I think this assertion requires a bit more elaboration. It seems to smuggle in the idea that one must have some physical model before invoking “probability” as a tool. Jaynes would call this the “mind projection fallacy” and takes substantial effort to ground probability as an expression of prior knowledge (not mere subjective belief).

I still highly recommend reading (and re-reading) this from time to time. I think his observation about mathematical models being used to “persuade and intimidate” rather than predict is close enough to the mark to give him credit for a bullseye hit on the target.

2 Likes

A physical model is not mandatory for the use of probability modeling and reasoning, though having one provides welcome additional insight.

Regarding “not all uncertainties can be represented as probabilities”, this can easily be shown. An example of a quantitative uncertainty which is non-stochastic is the bound on an approximation error for a Taylor series approximation of a function. In some applications, this bound is treated as an uncertainty, though it is purely deterministic. There are other examples in approximation theory, though I concede that some theorems in that field are probabilistic rather than deterministic, but certainly not all of them. (Taylor’s isn’t.)

More interesting are examples of uncertainties that cannot be quantified, which Kay and King’s book Radical Uncertainty (discussed above) gives many examples of. I cannot hope to summarize their arguments here, but a few quotes might give a flavor of where they are coming from.

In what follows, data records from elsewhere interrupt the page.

/-! ### Transport to `EuclideanSpace ℝ (Fin m)` -/

/-- The pullback of `G : EuclideanSpace ℝ (Fin m) → ℝ` to `Fin m → ℝ` has the same partial
derivatives: `D(G ∘ toLp)(y)[eᵢ] = DG(toLp y)[eᵢ]`. [folklore] -/
theorem fderiv_comp_toLp_apply_single {m : ℕ} (G : EuclideanSpace ℝ (Fin m) → ℝ)
    (y : Fin m → ℝ) (i : Fin m) :
    fderiv ℝ (fun y' : Fin m → ℝ => G (WithLp.toLp 2 y')) y (Pi.single i 1) =
      fderiv ℝ G (WithLp.toLp 2 y) (EuclideanSpace.single i 1) := by
  have h := ContinuousLinearEquiv.comp_right_fderiv (𝕜 := ℝ) (f := G)
    (iso := (PiLp.continuousLinearEquiv 2 ℝ (fun _ : Fin m => ℝ)).symm) (x := y)
  simp only [PiLp.coe_symm_continuousLinearEquiv] at h
  rw [show (fun y' : Fin m → ℝ => G (WithLp.toLp 2 y')) = G ∘ WithLp.toLp 2 from rfl, h]
  rfl

/-- **The defective LSI on a closed cube of `ℝ^m`** (Euclidean space): for `s > 0`,
`G ∈ C¹`, `Q = {x | ∀ j, x j ∈ [a j, a j + s]}`, `A = ∫_Q G²`:
`∫_Q G² log G² ≤ A log(A / s^m) + m A + s² ∫_Q |∇G|²`. [folklore] -/
theorem lsi_euclidean_Icc {m : ℕ} {s : ℝ} (hs : 0 < s) (G : EuclideanSpace ℝ (Fin m) → ℝ)
    (hG : ContDiff ℝ 1 G) (a : Fin m → ℝ) :
    ∫ x in {y : EuclideanSpace ℝ (Fin m) | ∀ j, y j ∈ Icc (a j) (a j + s)},
        G x ^ 2 * Real.log (G x ^ 2) ≤
      (∫ x in {y : EuclideanSpace ℝ (Fin m) | ∀ j, y j ∈ Icc (a j) (a j + s)}, G x ^ 2) *
          Real.log ((∫ x in {y : EuclideanSpace ℝ (Fin m) | ∀ j, y j ∈ Icc (a j) (a j + s)},
            G x ^ 2) / s ^ m) +
        (m : ℝ) * (∫ x in {y : EuclideanSpace ℝ (Fin m) | ∀ j, y j ∈ Icc (a j) (a j + s)},
          G x ^ 2) +
        s ^ 2 * ∫ x in {y : EuclideanSpace ℝ (Fin m) | ∀ j, y j ∈ Icc (a j) (a j + s)},
          ∑ i, (fderiv ℝ G x (EuclideanSpace.single i 1)) ^ 2 := by
  set S := {y : EuclideanSpace ℝ (Fin m) | ∀ j, y j ∈ Icc (a j) (a j + s)} with hSdef
  set e := MeasurableEquiv.toLp 2 (Fin m → ℝ) with he_def
  have hmp : MeasurePreserving e volume volume := by
    rw [he_def]
    have := PiLp.volume_preserving_toLp (Fin m)
    rwa [← MeasurableEquiv.coe_toLp] at this
  have he : ∀ y, e y = WithLp.toLp 2 y := fun y => by simp [he_def]
  have hpre : e ⁻¹' S = Icc a (fun j => a j + s) := by
    ext y
    simp only [hSdef, Set.mem_preimage, Set.mem_setOf_eq, he, Set.mem_Icc, Pi.le_def]
    exact ⟨fun h => ⟨fun j => (h j).1, fun j => (h j).2⟩, fun h j => ⟨h.1 j, h.2 j⟩⟩
  have htr : ∀ Φ : EuclideanSpace ℝ (Fin m) → ℝ,
      ∫ x in S, Φ x = ∫ y in Icc a (fun j => a j + s), Φ (WithLp.toLp 2 y) := by
    intro Φ
    rw [← hmp.setIntegral_preimage_emb e.measurableEmbedding Φ S, hpre]
    simp only [he]
  set g : (Fin m → ℝ) → ℝ := fun y => G (WithLp.toLp 2 y) with hgdef
  have hg : ContDiff ℝ 1 g := by
    have h := hG.comp (PiLp.continuousLinearEquiv 2 ℝ (fun _ : Fin m => ℝ)).symm.contDiff
    simp only [PiLp.coe_symm_continuousLinearEquiv] at h
    exact h
  have key := lsi_box m hs g hg a
  have hgrad : ∀ y : Fin m → ℝ, (∑ i, (fderiv ℝ g y (Pi.single i 1)) ^ 2) =
      ∑ i, (fderiv ℝ G (WithLp.toLp 2 y) (EuclideanSpace.single i 1)) ^ 2 := fun y => by
    simp only [hgdef, fderiv_comp_toLp_apply_single]
  simp_rw [hgrad] at key
  rw [htr, htr, htr fun x => ∑ i, (fderiv ℝ G x (EuclideanSpace.single i 1)) ^ 2]
  exact key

The appeal of probability theory is understandable. But we suspect the reason that such mathematics was, as we shall see, not developed until the seventeenth century is that few real-world problems can properly be represented in this way. The most compelling extension of probabilistic reasoning is to situations where the possible outcomes are well defined, the underlying processes which give rise to them change little over time, and there is a wealth of historic information.

And

Resolvable uncertainty is uncertainty which can be removed by looking something up (I am uncertain which city is the capital of Pennsylvania) or which can be represented by a known probability distribution of outcomes (the spin of a roulette wheel). With radical uncertainty, however, there is no similar means of resolving the uncertainty – we simply do not know. Radical uncertainty has many dimensions: obscurity; ignorance; vagueness; ambiguity; ill-defined problems; and a lack of information that in some cases but not all we might hope to rectify at a future date. Those aspects of uncertainty are the stuff of everyday experience.

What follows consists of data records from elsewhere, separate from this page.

import Literature.Computability.Complexity.IntPairBricks
import Literature.Computability.Complexity.IterateFPPoly
import Literature.Computability.Complexity.PRelSigmaPi
import Literature.Computability.Complexity.FPStringBricks
import HarnessLib

/-!
# Integer vector bricks: scaled-row accumulation, matrix–vector products and sums of squares in `FP`

Trunk toolkit continuing `IntPairBricks.lean` (difference-pair integers `ival`, `iaddFn`,
`imulFn`, `ofSMFn`), `BrickAlgebra.lean` (counted loops `Brick.loopStep` on records
`⟨x, ⟨counter, state⟩⟩`, `Brick.loopFn_mem_FP`) and `IterateFPPoly.lean`
(`Brick.loopFn_mem_FP_of_poly`: loops whose rounds grow polynomially, so that loop bricks nest).
An integer VECTOR is held as the iterated-pair list code `body [u₀, …, uₘ₋₁]`
(`CookReducibilityTransitive.lean`) of difference pairs, read by the total, polynomial-time list
access `PRelSigPi.elemFn ⟨1ⁱ, v⟩ = elemOf v i` (`PRelSigmaPi.lean`). This file provides the three
loops an arithmetic verifier (the `NP` verifier of `GapSVP`,
`Algebra/EuclideanLattices/GapSVPVerifier.lean`) is assembled from:

* `rowLoopFn` — **one scaled row**: on `⟨⟨ents, c⟩, ⟨n, ⟨1ᵏ, body acc⟩⟩⟩` (`ents` a list code of
  sign–magnitude entries, `c` a difference pair, `acc` a list of `n` difference pairs) it
  returns the index `1ᵏ⁺ⁿ` and the list `body acc'` with `acc'ⱼ = accⱼ + c · ents[k + j]`
  (`rowLoopFn_spec`, values `ival_rowNews`); the accumulator is a QUEUE held in the last field
  (pop the front, append the new entry at the back), so that a round grows the record by an
  amount linear in the fixed field whatever the state (`length_rowBody_le`);
* `matLoopFn` — **all rows**: on `⟨⟨ents, ⟨zs, n⟩⟩, ⟨n, ⟨1⁰, ⟨1⁰, body 0ⁿ⟩⟩⟩⟩` it returns the
  list code of the vector `v = z B`, `vⱼ = ∑ᵢ ival zs[i] · smval ents[i n + j]` (`matLoopFn_spec`),
  the outer loop running `rowLoopFn` once per row (`Brick.loopFn_mem_FP_of_poly`);
* `sqLoopFn` — **sum of squares** `∑ⱼ (ival v[j])²` of a list read by index (`sqLoopFn_spec`).

All reads of data are BY INDEX from the loop's fixed first field (so their length is bounded by
it on every input) and all specifications are total in the witness-like arguments (`zs`, read
only through `ival ∘ elemOf`), which is what makes a verifier built from these loops sound
against malformed witnesses without any parsing.

## References

* S. Arora, B. Barak, *Computational Complexity: A Modern Approach*, CUP 2009, §1.3 (polynomial
  time is closed under composition and bounded loops), §1.4.1 (clocked simulation).
* D. E. Knuth, *The Art of Computer Programming*, Vol. 2, 3rd ed., 1998, §4.3.1, §4.6.4
  (evaluation of linear forms / matrix–vector products by accumulation).
-/

namespace Literature.Computability.Complexity

open _root_.Computability OracleCompose PRelSigPi Polynomial

namespace Brick

/-! ### List codes: access, tails, lengths -/

/-- `elemOf v 0 = fstP v`. [folklore] -/
@[simp] theorem elemOf_zero (v : List Bool) : elemOf v 0 = fstP v := rfl

/-- `elemOf v (i + 1) = elemOf (sndP v) i`. [folklore] -/
theorem elemOf_succ (v : List Bool) (i : ℕ) : elemOf v (i + 1) = elemOf (sndP v) i := by
  simp [elemOf, Function.iterate_succ_apply]

/-- Tails never lengthen: `|sndP^[i] v| ≤ |v|`. [folklore] -/
theorem length_iterate_sndP_le : ∀ (i : ℕ) (v : List Bool), (sndP^[i] v).length ≤ v.length
  | 0, v => le_rfl
  | i + 1, v => by
    rw [Function.iterate_succ_apply]
    exact (length_iterate_sndP_le i (sndP v)).trans (by simpa [sndP] using length_boolUnpair_snd_le_length v)

/-- Entries are within the list: `|elemOf v i| ≤ |v|`. [folklore] -/
theorem length_elemOf_le (v : List Bool) (i : ℕ) : (elemOf v i).length ≤ v.length := by
  have h1 := length_iterate_sndP_le i v
  have h2 := length_boolUnpair_parts_le (sndP^[i] v)
  simp only [elemOf, fstP]
  omega

/-- An entry and the tail after it are together within the tail before it:
`2 |fstP q| + |sndP q| ≤ |q|`. [folklore] -/
theorem two_mul_length_fstP_add_length_sndP_le (q : List Bool) :
    2 * (fstP q).length + (sndP q).length ≤ q.length :=
  length_boolUnpair_parts_le q

/-- In-range access to a list code. [folklore] -/
theorem elemOf_body_of_lt (l : List (List Bool)) {i : ℕ} (h : i < l.length) : elemOf (body l) i = l[i] := by
  rw [elemOf_body, List.getD_eq_getElem _ _ h]

/-- Out-of-range access to a list code gives `[]`. [folklore] -/
theorem elemOf_body_of_le (l : List (List Bool)) {i : ℕ} (h : l.length ≤ i) : elemOf (body l) i = [] := by
  rw [elemOf_body, List.getD_eq_default _ _ h]

/-- `body` is a monoid morphism. [folklore] -/
theorem body_append (l l' : List (List Bool)) : body (l ++ l') = body l ++ body l' := by
  induction l with
  | nil => rfl
  | cons a l ih => simp [ih, boolPair, List.append_assoc]

/-- A singleton list code is a pair with empty second component. [folklore] -/
@[simp] theorem body_singleton (a : List Bool) : body [a] = boolPair a [] := rfl

/-- Reading the front of a list code followed by anything. [folklore] -/
theorem fstP_body_cons_append (a : List Bool) (l : List (List Bool)) (t : List Bool) :
    fstP (body (a :: l) ++ t) = a := by
  rw [body_cons, show boolPair a (body l) ++ t = boolPair a (body l ++ t) by simp [boolPair, List.append_assoc],
    fstP_boolPair]

/-- Dropping the front of a list code followed by anything. [folklore] -/
theorem sndP_body_cons_append (a : List Bool) (l : List (List Bool)) (t : List Bool) :
    sndP (body (a :: l) ++ t) = body l ++ t := by
  rw [body_cons, show boolPair a (body l) ++ t = boolPair a (body l ++ t) by simp [boolPair, List.append_assoc],
    sndP_boolPair]

/-- Length of a list code: the entries doubled plus two separators each (`StockmeyerMachines`
has the same statement; restated to keep the import list short). [folklore] -/
theorem length_body_eq (l : List (List Bool)) : (body l).length = (l.map fun a => 2 * a.length + 2).sum := by
  induction l with
  | nil => rfl
  | cons a l ih => simp [ih]

/-- The list code of `n` empty strings (the zero vector) has length `2n`. [folklore] -/
theorem length_body_replicate_nil (n : ℕ) : (body (List.replicate n ([] : List Bool))).length = 2 * n := by
  rw [length_body_eq]
  induction n with
  | zero => rfl
  | succ n ih =>
    rw [List.replicate_succ, List.map_cons, List.sum_cons, ih]
    simp; ring


/-! ### The zero vector `body 0ⁿ` from a unary numeral -/

/-- The one-state transducer emitting the empty entry `⟨⟩ = 01` per input symbol. [folklore] -/
def zerosT : FST Unit Bool Bool where
  init := ()
  step := fun _ _ => ((), [false, true])
  front := fun _ => []
  keep := fun _ => true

Radical uncertainty cannot be described in the probabilistic terms applicable to a game of chance. It is not just that we do not know what will happen. We often do not even know the kinds of things that might happen. When we describe radical uncertainty we are not talking about ‘long tails’ – imaginable and well-defined events whose probability can be estimated, such as a long losing streak at roulette. And we are not only talking about the ‘black swans’ identified by Nassim Nicholas Taleb – surprising events which no one could have anticipated until they happen, although these ‘black swans’ are examples of radical uncertainty. We are emphasizing the vast range of possibilities that lie in between the world of unlikely events which can nevertheless be described with the aid of probability distributions, and the world of the unimaginable. This is a world of uncertain futures and unpredictable consequences, about which there is necessary speculation and inevitable disagreement – disagreement which often will never be resolved. And it is that world which we mostly encounter.

I won’t provide a list of their examples, but I gave one of my own on another thread (discussion of the London Metal Exchange trading of Nickel in March of this year).

David A. Freedman’s rejoinder to the discussants of his classic shoe leather paper contains a similar assertion to Stark’s (Stark and Freedman were collaborators, so no suprise).

For thirty years, I have found Bayesian statistics to be a rich source of mathematical questions. However, I no longer see it as the preferred way to do applied statistics, because I find that uncertainty can rarely be quantified as probability.

Source: Freedman (1991): A rejoinder to Berk, Blalock, and Mason. Sociological Methodology, 21: 353-358.

RE: Freedman’s quote.

Blockquote
For thirty years, I have found Bayesian statistics to be a rich source of mathematical questions. However, I no longer see it as the preferred way to do applied statistics, because I find that uncertainty can rarely be quantified as probability.

My view: In Feynman’s lectures, he described the scientific method simply:

  1. Guess at a formulation of a natural law
  2. Compute the consequences
  3. Design an experiment and compare the results to experience.

Why is there such an aversion to educated “guessing” the form of the prior? It is a starting point on the path to inquiry.

(I’ll concede things are more complicated when real risk of loss is involved).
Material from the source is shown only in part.